ISIS-K is known for carrying out high-profile suicide bombings, targeted assassinations, and attacks against both civilian and military targets.
ISIS–K has conducted numerous high-profile attacks against civilians in Afghanistan and Pakistan. Some of its most notable attacks include a suicide bombing in August 2021 that killed 13 American military personnel and least 169 Afghans in Kabul during the US withdrawal from the country, twin suicide bombings in July 2018 that killed at least 131 at election rallies in Pakistan, twin bombings in July 2016 that killed 97 Hazara protestors in downtown Kabul, a suicide bombing in July 2023 that killed 63 in Khar, Pakistan, during a Jamiat Ulema-e-Islam-F (JUI-F) rally.
While the majority of ISIS–K attacks occur in eastern Afghanistan and western Pakistan, the group has claimed to have fired rockets into Afghanistan’s northern neighbours, Tajikistan and Uzbekistan. In early January 2024, two ISIS–K attackers carried out twin suicide bombings in Kerman, Iran, during an event mourning the US assassination of Quds Force leader Qasem Soleimani. The attack, which killed 94, was ISIS–K’s first beyond the borders of the Afghanistan–Pakistan region.
Today, ISIS–K is engaged in a protracted, low-intensity conflict with the Taliban regime in Afghanistan. Though the Taliban and ISIS–K actively fought against the US, since the US withdrawal, ISIS–K has shifted its efforts to discredit, destabilise, and overthrow the Taliban regime in order to establish its envisioned Islamic caliphate. The Taliban, on the other hand, make efforts to target ISIS–K militants through violent raids, protect foreign diplomats and investors from ISIS–K attacks, and publicly downplay the presence of the Islamic State to attract foreign recognition and investment.
So, why did ISIS-K make a concert hall in Moscow a target of its attacks?

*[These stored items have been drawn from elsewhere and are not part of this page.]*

/-- **`μ`-TRANSFER for the non-primitive duals, any congruent pair with matching ramified ordinary
lines** (`p` odd, `κ` cyclotomic; mod the R-D binders): if a f.g. dual `X^{Σ₀}_1` of
`Sel^{Σ₀}_{E₁}(ℚ_∞)_p` is torsion with `μ = 0` then every f.g. dual `X^{Σ₀}_2` of `Sel^{Σ₀}_{E₂}(ℚ_∞)_p`
is torsion with `μ = 0` (GV p. 27 "if `μ_{E₁} = 0` then `μ_{E₂} = 0`", non-primitive level).
[cite: GreenbergVatsal2000, §2 Prop. (2.8) and pp. 26–27] -/
theorem nonPrimitive_isTorsion_and_mu_eq_zero_of_matching (hp2 : p ≠ 2) (hκ : κ.IsCyclotomic)
    (hlines : ∀ (v : HeightOneSpectrum (𝓞 ℚ)) (hv : ((p : ℕ) : 𝓞 ℚ) ∈ v.asIdeal),
      ∃ (L₁ : LocalDatum ℚ (W₁.geomPrimaryTorsion p) v) (L₂ : LocalDatum ℚ (W₂.geomPrimaryTorsion p) v),
        IsRamifiedOrdinaryLine W₁ p L₁ ∧ IsRamifiedOrdinaryLine W₂ p L₂ ∧
        ∀ e : geomTorsion W₁ (p : ℤ) ≃+ geomTorsion W₂ (p : ℤ),
          (∀ (σ : absoluteGaloisGroup ℚ) (P : geomTorsion W₁ (p : ℤ)), e (σ • P) = σ • e P) →
          ∀ P : geomTorsion W₁ (p : ℤ),
            AddSubgroup.inclusion (geomTorsion_le_geomPrimaryTorsion W₁ p) P ∈ L₁.plus ↔
              AddSubgroup.inclusion (geomTorsion_le_geomPrimaryTorsion W₂ p) (e P) ∈ L₂.plus)
    (hRD₁ : RamifiedLineKummerEqAt W₁ p) (hRD₂ : RamifiedLineKummerEqAt W₂ p)
    (htors₁ : ¬ p ∣ W₁.torsionOrder)
    (hS₀ : ∀ v ∈ S₀, ((p : ℕ) : 𝓞 ℚ) ∉ v.asIdeal)
    (hS₁ : ∀ v : HeightOneSpectrum (𝓞 ℚ), v ∉ S₀ → ((p : ℕ) : 𝓞 ℚ) ∉ v.asIdeal →
      W₁.HasGoodReductionAt v)
    (hS₂ : ∀ v : HeightOneSpectrum (𝓞 ℚ), v ∉ S₀ → ((p : ℕ) : 𝓞 ℚ) ∉ v.asIdeal →
      W₂.HasGoodReductionAt v)
    (hT : TorsionIso W₁ W₂ p)
    (DS₁ : NonPrimitiveDualData W₁ κ γ S₀) (DS₂ : NonPrimitiveDualData W₂ κ γ S₀)
    [Module.Finite (IwasawaAlgebra p) DS₁.X] [Module.Finite (IwasawaAlgebra p) DS₂.X]
    (ht₁ : Module.IsTorsion (IwasawaAlgebra p) DS₁.X) (hμ₁ : muInvariant p DS₁.X = 0) :
    Module.IsTorsion (IwasawaAlgebra p) DS₂.X ∧ muInvariant p DS₂.X = 0 :=
  nonPrimitive_isTorsion_and_mu_eq_zero_of_natCard_eq κ S₀
    (natCard_torsionBy_nonPrimitiveSelmerInfty_eq_of_matching κ S₀ hp2 hκ hlines hRD₁ hRD₂ htors₁ hS₀
      hS₁ hS₂ hT) DS₁ DS₂ ht₁ hμ₁

/-- **`λ(X^{Σ₀}_1) = λ(X^{Σ₀}_2)` for any congruent pair with matching ramified ordinary lines** (with
the partner's cotorsion and `μ = 0`), given `X^{Σ₀}_1` torsion with `μ = 0` and both duals without
non-zero finite `Λ`-submodules (explicit binders `hnf_i`, as in gen 5 FILE 5) — GV p. 27
"`λ_{E₂,Σ₀} = λ_{E₁,Σ₀}`". [cite: GreenbergVatsal2000, §2 Prop. (2.8) and pp. 26–27] -/
theorem nonPrimitive_lambdaInvariant_eq_of_matching (hp2 : p ≠ 2) (hκ : κ.IsCyclotomic)
    (hlines : ∀ (v : HeightOneSpectrum (𝓞 ℚ)) (hv : ((p : ℕ) : 𝓞 ℚ) ∈ v.asIdeal),
      ∃ (L₁ : LocalDatum ℚ (W₁.geomPrimaryTorsion p) v) (L₂ : LocalDatum ℚ (W₂.geomPrimaryTorsion p) v),
        IsRamifiedOrdinaryLine W₁ p L₁ ∧ IsRamifiedOrdinaryLine W₂ p L₂ ∧
        ∀ e : geomTorsion W₁ (p : ℤ) ≃+ geomTorsion W₂ (p : ℤ),
          (∀ (σ : absoluteGaloisGroup ℚ) (P : geomTorsion W₁ (p : ℤ)), e (σ • P) = σ • e P) →
          ∀ P : geomTorsion W₁ (p : ℤ),
            AddSubgroup.inclusion (geomTorsion_le_geomPrimaryTorsion W₁ p) P ∈ L₁.plus ↔
              AddSubgroup.inclusion (geomTorsion_le_geomPrimaryTorsion W₂ p) (e P) ∈ L₂.plus)
    (hRD₁ : RamifiedLineKummerEqAt W₁ p) (hRD₂ : RamifiedLineKummerEqAt W₂ p)
    (htors₁ : ¬ p ∣ W₁.torsionOrder)
    (hS₀ : ∀ v ∈ S₀, ((p : ℕ) : 𝓞 ℚ) ∉ v.asIdeal)
    (hS₁ : ∀ v : HeightOneSpectrum (𝓞 ℚ), v ∉ S₀ → ((p : ℕ) : 𝓞 ℚ) ∉ v.asIdeal →
      W₁.HasGoodReductionAt v)
    (hS₂ : ∀ v : HeightOneSpectrum (𝓞 ℚ), v ∉ S₀ → ((p : ℕ) : 𝓞 ℚ) ∉ v.asIdeal →
      W₂.HasGoodReductionAt v)
    (hT : TorsionIso W₁ W₂ p)
    (DS₁ : NonPrimitiveDualData W₁ κ γ S₀) (DS₂ : NonPrimitiveDualData W₂ κ γ S₀)
    [Module.Finite (IwasawaAlgebra p) DS₁.X] [Module.Finite (IwasawaAlgebra p) DS₂.X]
    (ht₁ : Module.IsTorsion (IwasawaAlgebra p) DS₁.X) (hμ₁ : muInvariant p DS₁.X = 0)
    (hnf₁ : ∀ N : Submodule (IwasawaAlgebra p) DS₁.X, Finite N → N = ⊥)
    (hnf₂ : ∀ N : Submodule (IwasawaAlgebra p) DS₂.X, Finite N → N = ⊥) :
    Module.IsTorsion (IwasawaAlgebra p) DS₂.X ∧ muInvariant p DS₂.X = 0 ∧
      lambdaInvariant p DS₁.X = lambdaInvariant p DS₂.X :=
  nonPrimitive_lambdaInvariant_eq_of_natCard_eq κ S₀
    (natCard_torsionBy_nonPrimitiveSelmerInfty_eq_of_matching κ S₀ hp2 hκ hlines hRD₁ hRD₂ htors₁ hS₀
      hS₁ hS₂ hT) DS₁ DS₂ ht₁ hμ₁ hnf₁ hnf₂

/-- **PRIMITIVE conclusion: `Sel_{p^∞}(E₂/ℚ_∞)` is `Λ`-COTORSION with `μ = 0`** (every dual datum `D₂`)
for any congruent pair with matching ramified ordinary lines, as soon as a f.g. non-primitive dual of
the partner `E₁` is torsion with `μ = 0` (`κ` cyclotomic with top generator `γ`; mod the R-D binders).
[cite: GreenbergVatsal2000, §2 Prop. (2.8) and pp. 26–27] [cite: GreenbergLNM1716, Prop. 5.10 (p. 147)] -/
theorem selmer_isTorsion_and_mu_eq_zero_of_matching (hp2 : p ≠ 2) (hκ : κ.IsCyclotomic)
    (hγ : κ.IsTopGenerator γ)
    (hlines : ∀ (v : HeightOneSpectrum (𝓞 ℚ)) (hv : ((p : ℕ) : 𝓞 ℚ) ∈ v.asIdeal),
      ∃ (L₁ : LocalDatum ℚ (W₁.geomPrimaryTorsion p) v) (L₂ : LocalDatum ℚ (W₂.geomPrimaryTorsion p) v),
        IsRamifiedOrdinaryLine W₁ p L₁ ∧ IsRamifiedOrdinaryLine W₂ p L₂ ∧
        ∀ e : geomTorsion W₁ (p : ℤ) ≃+ geomTorsion W₂ (p : ℤ),
          (∀ (σ : absoluteGaloisGroup ℚ) (P : geomTorsion W₁ (p : ℤ)), e (σ • P) = σ • e P) →
          ∀ P : geomTorsion W₁ (p : ℤ),
            AddSubgroup.inclusion (geomTorsion_le_geomPrimaryTorsion W₁ p) P ∈ L₁.plus ↔
              AddSubgroup.inclusion (geomTorsion_le_geomPrimaryTorsion W₂ p) (e P) ∈ L₂.plus)
    (hRD₁ : RamifiedLineKummerEqAt W₁ p) (hRD₂ : RamifiedLineKummerEqAt W₂ p)
    (htors₁ : ¬ p ∣ W₁.torsionOrder)
    (hS₀ : ∀ v ∈ S₀, ((p : ℕ) : 𝓞 ℚ) ∉ v.asIdeal)
    (hS₁ : ∀ v : HeightOneSpectrum (𝓞 ℚ), v ∉ S₀ → ((p : ℕ) : 𝓞 ℚ) ∉ v.asIdeal →
      W₁.HasGoodReductionAt v)
    (hS₂ : ∀ v : HeightOneSpectrum (𝓞 ℚ), v ∉ S₀ → ((p : ℕ) : 𝓞 ℚ) ∉ v.asIdeal →
      W₂.HasGoodReductionAt v)
    (hT : TorsionIso W₁ W₂ p)
    (DS₁ : NonPrimitiveDualData W₁ κ γ S₀) [Module.Finite (IwasawaAlgebra p) DS₁.X]
    (ht₁ : Module.IsTorsion (IwasawaAlgebra p) DS₁.X) (hμ₁ : muInvariant p DS₁.X = 0)
    (D₂ : W₂.SelmerDualData κ γ) : D₂.IsTorsion ∧ D₂.mu = 0 :=
  selmer_isTorsion_and_mu_eq_zero_of_natCard_eq κ S₀ hκ hγ
    (natCard_torsionBy_nonPrimitiveSelmerInfty_eq_of_matching κ S₀ hp2 hκ hlines hRD₁ hRD₂ htors₁ hS₀
      hS₁ hS₂ hT) DS₁ ht₁ hμ₁ D₂

end Transfer

end Summit.BirchSwinnertonDyer.Rank1Residual.Additive

end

This is not the first time that the ISIS-K has made Russia a target of its attacks. In September 2022, the outfit carried out a high-profile suicide bombing near the entrance of the Russian Embassy in Kabul killing at least six people, including two embassy employees. The Russian Foreign Ministry acknowledged that top Russian diplomat Mikhail Shakh and security expert Kuzhuget Adygzhy were killed in the suicide attack.
It is worth noting that Friday night’s attack in the Crocus City Hall came days after Vladimir Putin was re-elected as the President of Russia. The Islamic State has a long-running enmity with Putin. One of the primary reasons for the Islamic State’s opposition to Putin is Russia’s military intervention in Syria. Putin’s decision to provide support to the Syrian government of Bashar al-Assad, including airstrikes against the Islamic State and other rebel groups, directly challenged the outfit’s territorial ambitions in Syria. Russia’s military involvement significantly weakened the Islamic State’s control over territory and hindered its ability to expand.
Portraying Putin as an enemy of Islam and Muslims serves the Islamic State’s propaganda objectives. By framing the conflict in Syria and other regions as a struggle between Islam and its purported enemies, including Putin and Russia, the Islamic State seeks to attract recruits and supporters from Muslim-majority regions, including Russia’s North Caucasus and Central Asia.